I like scores. Sorta. Sometimes I don't too.
Like the text to which they're attached, scores mean a lot of different things and all behave differently depending on the context they're put in. Objectively, the number four isn't a lot - the average hand has more fingers - but when talking about the number of cars one owns, the number "four" takes a different context. Four ceases to be a little, and instead becomes a lot. Or, if we're referring to the number of dollars in one's bank account, four isn't much. I've always seen scores that way. They can mean big things, or little things, depending on who and how you ask.
Which is why I find that scores aren't really as bad as the people who misuse them. Those who load up Metacritic or OpenCritic and say "Game averages at 74, so it sucks. Case closed." are the people misusing numbers. They're the sort who read a headline and then hit the comments section. They're the ones who will take half of a concern and turn it into a whole problem. Such an approach is silly to me when recontextualized. Imagine a sign in front of a charity that reads "Want free quarters? Check inside!" Inside are people giving away envelopes with a quarter of a million dollars each. Someone pokes their head in, "How many quarters?" The tellers respond, "Four each." Four quarters of a million. Free quarters. The someone goes, "Pft, that's hardly worth it. Nah." and wanders off.
I mean, granted, this example is extreme, but it's letting someone who makes quick and dirty assumptions about something be the deciding factor on if that something has value. It's such a strange outlook, because scores can say a lot of somethings about an experience, but only if accompanied by context. I'd agree if game reviews were to omit text and exclusively become one-paragraph notes attached to numbered scores, but they aren't. There are still long, wonderful examples of the written criticism attached to these things people terribly misuse. We just only pay attention to the misuse.
I personally use scores when I'm going over a game. If I'm looking into something, I'll start off by popping on OpenCritic, and clicking the highest and lowest scores' reviews, and one somewhere in the middle. I'll read each, make some sense of why the score landed where it did, and between the three pieces, I'll usually gain an understanding of not just what the game was doing, but how well it got there, and if it was worth doing. Having those numbers to give me a quick idea of who to look at if I'm trying to get an abbreviated picture helps me identify more dynamic takes on a game's value, and although the numbers don't mean anything by themselves, they do help me find wider opinions in fewer reviews.
However, I definitely agree that scores are really counter-intuitive sometimes. The Dragon, Cancer is one of the most fascinating games I played this year, it's a wonderful experience that genuinely deserves consideration, contemplation, and I truly believe that everyone should play it. I also scored it a 3 out of 5 [http://www.escapistmagazine.com/articles/view/video-games/editorials/reviews/15259-That-Dragon-Cancer-Review], the lowest score on OpenCritic [http://opencritic.com/game/2126/that-dragon-cancer?tab=1]. And I stand behind that score. As a game, That Dragon, Cancer is jumbled, artful without significant mastery, and sometimes a little bit too inaccessible to really translate as a game everyone should play. But I will fully tell everyone I meet that it's a game everyone should play. It's an amazing experience, and has changed the connotation of "pancakes" forever, but it's certainly not a great game. Well, almost certainly. It's also a great game.
It's a hard thing to pin down.
As they're really understood, scores and aggregate sites aren't communicating the way they're meant to. Review standards mean that a huge divide of things can determine why a score falls the way it does. Taken as a huge picture, scores might tell us a bit more about critics anthropologically. Particularly when we look at the average scores of games like Grand Theft Auto III (97 [http://www.metacritic.com/game/playstation-2/grand-theft-auto-iii]) and Grand Theft Auto - San Andreas (93 [http://www.metacritic.com/game/playstation-2/grand-theft-auto-san-andreas]), and seeing how changes over time can adjust expectations from a game. But at a fixed point in time, just trying to assign one game an average value based on numbered scores form a variety of guidelines, is pretty silly. Scores fail that metric.

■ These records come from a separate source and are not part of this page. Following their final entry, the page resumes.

/-! ### Parseval on horizontal lines (bilinear) -/

/-- **Bilinear Parseval on a horizontal line**: for `t > 0`,
`∫₀¹ φ(x + it) conj(F(x + it)) dx = ∑_m a(m) conj(b(m)) e^{-4πmt}`. [folklore] -/
theorem intervalIntegral_qSeries_mul_conj {a b : ℕ → ℂ} {Ca Cb : ℝ} {k : ℕ}
    (ha : ∀ m, ‖a m‖ ≤ Ca * ((m : ℝ) + 1) ^ k) (hb : ∀ m, ‖b m‖ ≤ Cb * ((m : ℝ) + 1) ^ k)
    {t : ℝ} (ht : 0 < t) :
    ∫ x in (0 : ℝ)..1, qSeries a ((x : ℂ) + t * Complex.I) * conj (qSeries b ((x : ℂ) + t * Complex.I)) =
      ∑' m : ℕ, a m * conj (b m) * ((Real.exp (-(4 * π * m * t)) : ℝ) : ℂ) := by
  -- the two absolutely convergent series on the line
  set u : ℕ → ℝ → ℂ := fun m x ↦ a m * ((Real.exp (-(2 * π * m * t)) : ℝ) : ℂ) *
    Complex.exp (2 * π * Complex.I * m * x) with hu
  set w : ℕ → ℝ → ℂ := fun m x ↦ conj (b m * ((Real.exp (-(2 * π * m * t)) : ℝ) : ℂ) *
    Complex.exp (2 * π * Complex.I * m * x)) with hw
  have hun : ∀ m x, ‖u m x‖ = ‖a m‖ * Real.exp (-(2 * π * m * t)) := fun m x ↦ by
    simp only [hu, norm_mul, norm_cexp_two_pi_mul, mul_one, Complex.norm_real,
      Real.norm_of_nonneg (Real.exp_pos _).le]
  have hwn : ∀ m x, ‖w m x‖ = ‖b m‖ * Real.exp (-(2 * π * m * t)) := fun m x ↦ by
    simp only [hw, Complex.norm_conj, norm_mul, norm_cexp_two_pi_mul, mul_one, Complex.norm_real,
      Real.norm_of_nonneg (Real.exp_pos _).le]
  have hus : ∀ x, Summable fun m ↦ ‖u m x‖ := fun x ↦
    (summable_norm_mul_exp ha ht).congr fun m ↦ (hun m x).symm
  have hws : ∀ x, Summable fun m ↦ ‖w m x‖ := fun x ↦
    (summable_norm_mul_exp hb ht).congr fun m ↦ (hwn m x).symm
  -- pointwise: the product is a double series
  have hprod : ∀ x : ℝ, qSeries a ((x : ℂ) + t * Complex.I) * conj (qSeries b ((x : ℂ) + t * Complex.I)) =
      ∑' p : ℕ × ℕ, u p.1 x * w p.2 x := by
    intro x
    rw [← (hasSum_qSeries_horizontal ha ht x).tsum_eq, ← (hasSum_qSeries_horizontal hb ht x).tsum_eq,
      Complex.conj_tsum]
    exact tsum_mul_tsum_of_summable_norm (hus x) (hws x)
  -- the double family is summable in norm, uniformly in `x`
  set N : ℕ × ℕ → ℝ := fun p ↦ (‖a p.1‖ * Real.exp (-(2 * π * p.1 * t))) *
    (‖b p.2‖ * Real.exp (-(2 * π * p.2 * t))) with hN
  have hNs : Summable N := (summable_norm_mul_exp ha ht).mul_of_nonneg (summable_norm_mul_exp hb ht)
    (fun m ↦ by positivity) (fun m ↦ by positivity)
  have hnorm : ∀ p x, ‖u p.1 x * w p.2 x‖ = N p := fun p x ↦ by
    rw [norm_mul, hun, hwn]
  -- each term is continuous, hence integrable on `[0, 1]`
  have hcont : ∀ p : ℕ × ℕ, Continuous fun x : ℝ ↦ u p.1 x * w p.2 x := by
    intro p
    simp only [hu, hw]
    fun_prop
  -- termwise integrals: orthogonality
  have hterm : ∀ p : ℕ × ℕ, ∫ x in (0 : ℝ)..1, u p.1 x * w p.2 x =
      if p.1 = p.2 then a p.1 * conj (b p.1) * ((Real.exp (-(4 * π * p.1 * t)) : ℝ) : ℂ) else 0 := by
    intro p
    have hre : ∀ x : ℝ, u p.1 x * w p.2 x = (a p.1 * conj (b p.2) *
        ((Real.exp (-(2 * π * p.1 * t)) : ℝ) : ℂ) * ((Real.exp (-(2 * π * p.2 * t)) : ℝ) : ℂ)) *
          Complex.exp (2 * π * Complex.I * ((p.1 : ℤ) - (p.2 : ℤ) : ℤ) * x) := by
      intro x
      simp only [hu, hw, map_mul, Complex.conj_ofReal, ← Complex.exp_conj, map_ofNat,
        Complex.conj_I, map_natCast, Int.cast_sub, Int.cast_natCast]
      have hexp : Complex.exp (2 * π * Complex.I * ((p.1 : ℂ) - (p.2 : ℂ)) * x) =
          Complex.exp (2 * π * Complex.I * p.1 * x) * Complex.exp (2 * π * -Complex.I * p.2 * x) := by
        rw [← Complex.exp_add]
        congr 1
        ring
      rw [hexp]
      ring
    simp_rw [hre]
    rw [intervalIntegral.integral_const_mul, intervalIntegral_exp_two_pi_mul_I_int]
    by_cases hp : p.1 = p.2
    · rw [if_pos (by rw [hp]; ring), if_pos hp, mul_one, ← hp]
      rw [mul_assoc, ← Complex.ofReal_mul, ← Real.exp_add]
      congr 3
      ring
    · rw [if_neg (by
        intro h
        exact hp (by exact_mod_cast (sub_eq_zero.mp h))), if_neg hp, mul_zero]
  -- interchange
  have hint : ∀ p : ℕ × ℕ, Integrable (fun x ↦ u p.1 x * w p.2 x)
      (volume.restrict (Set.Ioc (0 : ℝ) 1)) := fun p ↦
    (hcont p).integrableOn_Ioc
  have hsumint : Summable fun p : ℕ × ℕ ↦ ∫ x, ‖u p.1 x * w p.2 x‖
      ∂(volume.restrict (Set.Ioc (0 : ℝ) 1)) := by
    refine hNs.congr fun p ↦ ?_
    simp_rw [hnorm]
    rw [MeasureTheory.integral_const]
    simp
  calc ∫ x in (0 : ℝ)..1, qSeries a ((x : ℂ) + t * Complex.I) * conj (qSeries b ((x : ℂ) + t * Complex.I))
      = ∫ x in (0 : ℝ)..1, ∑' p : ℕ × ℕ, u p.1 x * w p.2 x := by
        refine intervalIntegral.integral_congr fun x _ ↦ hprod x
    _ = ∑' p : ℕ × ℕ, ∫ x in (0 : ℝ)..1, u p.1 x * w p.2 x := by
        simp_rw [intervalIntegral.integral_of_le zero_le_one]
        exact (integral_tsum_of_summable_integral_norm hint hsumint).symm
    _ = ∑' p : ℕ × ℕ, (if p.1 = p.2 then
          a p.1 * conj (b p.1) * ((Real.exp (-(4 * π * p.1 * t)) : ℝ) : ℂ) else 0) :=
        tsum_congr hterm
    _ = ∑' m : ℕ, a m * conj (b m) * ((Real.exp (-(4 * π * m * t)) : ℝ) : ℂ) := by
        refine (tsum_eq_tsum_of_ne_zero_bij (fun m : Function.support
          (fun m : ℕ ↦ a m * conj (b m) * ((Real.exp (-(4 * π * m * t)) : ℝ) : ℂ)) ↦
            ((m : ℕ), (m : ℕ))) ?_ ?_ ?_)
        · intro m m' h
          simp only [Prod.mk.injEq] at h
          exact Subtype.ext h.1
        · intro p hp
          have hp' : p.1 = p.2 ∧ a p.1 * conj (b p.1) * ((Real.exp (-(4 * π * p.1 * t)) : ℝ) : ℂ) ≠ 0 := by
            by_cases h12 : p.1 = p.2
            · refine ⟨h12, ?_⟩
              simpa [Function.mem_support, h12] using hp
            · simp [Function.mem_support, h12] at hp
          refine ⟨⟨p.1, ?_⟩, ?_⟩
          · simp only [Function.mem_support, ne_eq]; exact hp'.2
          · simp only; exact Prod.ext rfl hp'.1
        · intro m
          simp

/-! ### The Mellin transform in `t`: the strip integral is a Dirichlet series -/

/-- `∑ ‖a(m)‖ ‖b(m)‖ e^{-4πmt} < ∞` (`t > 0`). [folklore] -/
theorem summable_norm_mul_norm_mul_exp {a b : ℕ → ℂ} {Ca Cb : ℝ} {k : ℕ}
    (ha : ∀ m, ‖a m‖ ≤ Ca * ((m : ℝ) + 1) ^ k) (hb : ∀ m, ‖b m‖ ≤ Cb * ((m : ℝ) + 1) ^ k)
    {t : ℝ} (ht : 0 < t) :
    Summable fun m : ℕ ↦ ‖a m‖ * ‖b m‖ * Real.exp (-(4 * π * m * t)) := by
  have hbs := summable_norm_mul_exp hb ht
  set T : ℝ := ∑' m : ℕ, ‖b m‖ * Real.exp (-(2 * π * m * t)) with hT
  have hle : ∀ m : ℕ, ‖b m‖ * Real.exp (-(2 * π * m * t)) ≤ T := fun m ↦
    hbs.le_tsum m fun j _ ↦ by positivity
  refine Summable.of_nonneg_of_le (fun m ↦ by positivity) (fun m ↦ ?_)
    ((summable_norm_mul_exp ha ht).mul_right T)
  have hsplit : Real.exp (-(4 * π * m * t)) =
      Real.exp (-(2 * π * m * t)) * Real.exp (-(2 * π * m * t)) := by
    rw [← Real.exp_add]; congr 1; ring
  rw [hsplit]
  calc ‖a m‖ * ‖b m‖ * (Real.exp (-(2 * π * m * t)) * Real.exp (-(2 * π * m * t)))
      = ‖a m‖ * Real.exp (-(2 * π * m * t)) * (‖b m‖ * Real.exp (-(2 * π * m * t))) := by ring
    _ ≤ ‖a m‖ * Real.exp (-(2 * π * m * t)) * T :=
        mul_le_mul_of_nonneg_left (hle m) (by positivity)

/-- The `m`-th term of the Mellin transform: `∫₀^∞ e^{-rt} tˢ dt = Γ(s+1) r^{-(s+1)}` with
`r = 4π(m+1)`, times the coefficient. [folklore] -/
theorem integral_Ioi_exp_mul_cpow (c : ℂ) {r : ℝ} (hr : 0 < r) {s : ℂ} (hs : -1 < s.re) :
    ∫ t in Ioi (0 : ℝ), c * (((Real.exp (-(r * t)) : ℝ) : ℂ) * (t : ℂ) ^ s) =
      c * ((1 / (r : ℂ)) ^ (s + 1) * Complex.Gamma (s + 1)) := by
  rw [MeasureTheory.integral_const_mul]
  congr 1
  have h := integral_cpow_mul_exp_neg_mul_Ioi (a := s + 1) (r := r)
    (by simp only [Complex.add_re, Complex.one_re]; linarith) hr
  rw [← h]
  refine setIntegral_congr_fun measurableSet_Ioi fun t _ ↦ ?_
  simp only [add_sub_cancel_right, Complex.ofReal_exp, mul_comm]
  congr 2
  push_cast
  ring

/-- Integrability of the `m`-th term on `(0, ∞)`. [folklore] -/
theorem integrableOn_exp_mul_cpow (c : ℂ) {r : ℝ} (hr : 0 < r) {s : ℂ} (hs : -1 < s.re) :
    IntegrableOn (fun t : ℝ ↦ c * (((Real.exp (-(r * t)) : ℝ) : ℂ) * (t : ℂ) ^ s)) (Ioi 0) := by
  refine Integrable.const_mul ?_ c
  have hG : IntegrableOn (fun t : ℝ ↦ t ^ s.re * Real.exp (-r * t ^ (1 : ℝ))) (Ioi 0) :=
    integrableOn_rpow_mul_exp_neg_mul_rpow hs le_rfl hr
  refine Integrable.mono' hG ?_ ?_
  · refine Measurable.aestronglyMeasurable ?_
    exact (Complex.measurable_ofReal.comp (Real.measurable_exp.comp
      (measurable_const.mul measurable_id).neg)).mul (Complex.measurable_ofReal.pow_const s)
  · refine (ae_restrict_mem measurableSet_Ioi).mono fun t (ht : 0 < t) ↦ ?_
    rw [norm_mul, Complex.norm_real, Real.norm_of_nonneg (Real.exp_pos _).le,
      Complex.norm_cpow_eq_rpow_re_of_pos ht, Real.rpow_one, mul_comm, neg_mul]

/-- The norm integral of the `m`-th term: `∫₀^∞ ‖c e^{-rt} tˢ‖ dt = ‖c‖ Γ(σ+1) r^{-(σ+1)}`. [folklore] -/
theorem integral_Ioi_norm_exp_mul_cpow (c : ℂ) {r : ℝ} (hr : 0 < r) {s : ℂ} (hs : -1 < s.re) :
    ∫ t in Ioi (0 : ℝ), ‖c * (((Real.exp (-(r * t)) : ℝ) : ℂ) * (t : ℂ) ^ s)‖ =
      ‖c‖ * ((1 / r) ^ (s.re + 1) * Real.Gamma (s.re + 1)) := by
  have h := Real.integral_rpow_mul_exp_neg_mul_Ioi (a := s.re + 1) (r := r) (by linarith) hr
  rw [← h, ← MeasureTheory.integral_const_mul]
  refine setIntegral_congr_fun measurableSet_Ioi fun t (ht : 0 < t) ↦ ?_
  rw [norm_mul, norm_mul, Complex.norm_real, Real.norm_of_nonneg (Real.exp_pos _).le,
    Complex.norm_cpow_eq_rpow_re_of_pos ht, add_sub_cancel_right]
  ring

/-- Summability of the termwise norm integrals for `Re s > 2k`. [folklore] -/
theorem summable_norm_coeff_mul_rpow {a b : ℕ → ℂ} {Ca Cb : ℝ} {k : ℕ}
    (ha : ∀ m, ‖a m‖ ≤ Ca * ((m : ℝ) + 1) ^ k) (hb : ∀ m, ‖b m‖ ≤ Cb * ((m : ℝ) + 1) ^ k)
    {σ : ℝ} (hσ : 2 * k < σ) :
    Summable fun m : ℕ ↦ ‖a (m + 1) * conj (b (m + 1))‖ *
      ((1 / (4 * π * ((m : ℝ) + 1))) ^ (σ + 1) * Real.Gamma (σ + 1)) := by
  have hCa : 0 ≤ Ca := by
    have := ha 0; simp at this; exact (norm_nonneg _).trans this
  have hCb : 0 ≤ Cb := by
    have := hb 0; simp at this; exact (norm_nonneg _).trans this
  -- comparison series `K (m+1)^{2k-σ-1}`
  set q : ℝ := 2 * k - σ - 1 with hq
  have hq1 : q < -1 := by rw [hq]; linarith
  have hbase : Summable fun m : ℕ ↦ (((m + 1 : ℕ) : ℝ)) ^ q :=
    (summable_nat_add_iff 1).mpr (Real.summable_nat_rpow.mpr hq1)
  set K : ℝ := Ca * Cb * 2 ^ (2 * k) * ((1 / (4 * π)) ^ (σ + 1) * Real.Gamma (σ + 1)) with hK
  have hΓ : 0 < Real.Gamma (σ + 1) := Real.Gamma_pos_of_pos (by
    have : (0 : ℝ) ≤ 2 * k := by positivity
    linarith)
  have hK0 : 0 ≤ K := by positivity
  refine Summable.of_nonneg_of_le (fun m ↦ by positivity) (fun m ↦ ?_) (hbase.mul_left K)
  have hm1 : (0 : ℝ) < (m : ℝ) + 1 := by positivity
  -- the coefficient bound
  have hc : ‖a (m + 1) * conj (b (m + 1))‖ ≤ Ca * Cb * 2 ^ (2 * k) * ((m : ℝ) + 1) ^ ((2 * k : ℕ) : ℝ) := by
    rw [norm_mul, Complex.norm_conj, Real.rpow_natCast]
    have h1 := ha (m + 1)
    have h2 := hb (m + 1)
    push_cast at h1 h2
    have h3 : ((m : ℝ) + 1 + 1) ^ k ≤ (2 * ((m : ℝ) + 1)) ^ k :=
      pow_le_pow_left₀ (by positivity) (by linarith) k
    calc ‖a (m + 1)‖ * ‖b (m + 1)‖ ≤ (Ca * ((m : ℝ) + 1 + 1) ^ k) * (Cb * ((m : ℝ) + 1 + 1) ^ k) :=
          mul_le_mul h1 h2 (norm_nonneg _) ((norm_nonneg _).trans h1)
      _ ≤ (Ca * (2 * ((m : ℝ) + 1)) ^ k) * (Cb * (2 * ((m : ℝ) + 1)) ^ k) :=
          mul_le_mul (mul_le_mul_of_nonneg_left h3 hCa) (mul_le_mul_of_nonneg_left h3 hCb)
            (by positivity) (by positivity)
      _ = Ca * Cb * 2 ^ (2 * k) * ((m : ℝ) + 1) ^ (2 * k) := by
          rw [mul_pow, show 2 * k = k + k from two_mul k, pow_add, pow_add]; ring
  -- the power of `1/(4π(m+1))`
  have hpow : (1 / (4 * π * ((m : ℝ) + 1))) ^ (σ + 1) =
      (1 / (4 * π)) ^ (σ + 1) * ((m : ℝ) + 1) ^ (-(σ + 1)) := by
    rw [show 1 / (4 * π * ((m : ℝ) + 1)) = (1 / (4 * π)) * ((m : ℝ) + 1)⁻¹ by
      field_simp, Real.mul_rpow (by positivity) (by positivity), Real.rpow_neg hm1.le,
      Real.inv_rpow hm1.le]
  rw [hpow]
  have hcomb : ((m : ℝ) + 1) ^ ((2 * k : ℕ) : ℝ) * ((m : ℝ) + 1) ^ (-(σ + 1)) =
      (((m + 1 : ℕ) : ℝ)) ^ q := by
    rw [← Real.rpow_add hm1]; push_cast; congr 1; rw [hq]; ring
  calc ‖a (m + 1) * conj (b (m + 1))‖ *
        ((1 / (4 * π)) ^ (σ + 1) * ((m : ℝ) + 1) ^ (-(σ + 1)) * Real.Gamma (σ + 1))
      ≤ (Ca * Cb * 2 ^ (2 * k) * ((m : ℝ) + 1) ^ ((2 * k : ℕ) : ℝ)) *
        ((1 / (4 * π)) ^ (σ + 1) * ((m : ℝ) + 1) ^ (-(σ + 1)) * Real.Gamma (σ + 1)) :=
        mul_le_mul_of_nonneg_right hc (by positivity)
    _ = K * ((((m + 1 : ℕ) : ℝ)) ^ q) := by rw [← hcomb, hK]; ring

/-- Dropping a vanishing first term: `∑_m f(m) = ∑_m f(m+1)` if `f(0) = 0`. [folklore] -/
theorem tsum_eq_tsum_succ_of_zero {f : ℕ → ℂ} (hf : Summable f) (h0 : f 0 = 0) :
    ∑' m : ℕ, f m = ∑' m : ℕ, f (m + 1) := by
  rw [hf.tsum_eq_zero_add, h0, zero_add]

/-- The integrand of the Mellin transform on `t > 0` as a series over `m ≥ 1`. [folklore] -/
theorem horizontal_mul_cpow_eq_tsum {a b : ℕ → ℂ} {Ca Cb : ℝ} {k : ℕ}
    (ha : ∀ m, ‖a m‖ ≤ Ca * ((m : ℝ) + 1) ^ k) (hb : ∀ m, ‖b m‖ ≤ Cb * ((m : ℝ) + 1) ^ k)
    (ha0 : a 0 = 0) (s : ℂ) {t : ℝ} (ht : 0 < t) :
    (∫ x in (0 : ℝ)..1, qSeries a ((x : ℂ) + t * Complex.I) *
        conj (qSeries b ((x : ℂ) + t * Complex.I))) * (t : ℂ) ^ s =
      ∑' m : ℕ, (a (m + 1) * conj (b (m + 1))) *
        (((Real.exp (-((4 * π * ((m : ℝ) + 1)) * t)) : ℝ) : ℂ) * (t : ℂ) ^ s) := by
  rw [intervalIntegral_qSeries_mul_conj ha hb ht, ← tsum_mul_right]
  have hnorm : ∀ m : ℕ, ‖a m * conj (b m) * ((Real.exp (-(4 * π * m * t)) : ℝ) : ℂ)‖ =
      ‖a m‖ * ‖b m‖ * Real.exp (-(4 * π * m * t)) := by
    intro m
    rw [norm_mul, norm_mul, Complex.norm_conj, Complex.norm_real, Real.norm_eq_abs,
      abs_of_pos (Real.exp_pos _)]
  have hsum0 : Summable fun m : ℕ ↦ a m * conj (b m) * ((Real.exp (-(4 * π * m * t)) : ℝ) : ℂ) := by
    refine Summable.of_norm ?_
    simp_rw [hnorm]
    exact summable_norm_mul_norm_mul_exp ha hb ht
  have hsum : Summable fun m : ℕ ↦ a m * conj (b m) * ((Real.exp (-(4 * π * m * t)) : ℝ) : ℂ) *
      (t : ℂ) ^ s := hsum0.mul_right _
  rw [tsum_eq_tsum_succ_of_zero hsum (by rw [ha0, zero_mul, zero_mul, zero_mul])]
  refine tsum_congr fun m ↦ ?_
  have hcast : (-(4 * π * ((m + 1 : ℕ) : ℝ) * t) : ℝ) = -((4 * π * ((m : ℝ) + 1)) * t) := by
    push_cast; ring
  rw [hcast]
  ring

I still believe scores do something. They summarize in the same way words grunts and sounds like "Eh" and "Bleh" and "mmhm" do, and whose values are about as oblique without sticking around to see how these vocalizations are rationalized. For me, a score of 4 and 10 are both profoundly useful, but only when accompanied by the texts to which they're attached. Without text, the numbers are meaningless, but with text, the numbers can be meaningful, and that alone gives scores value.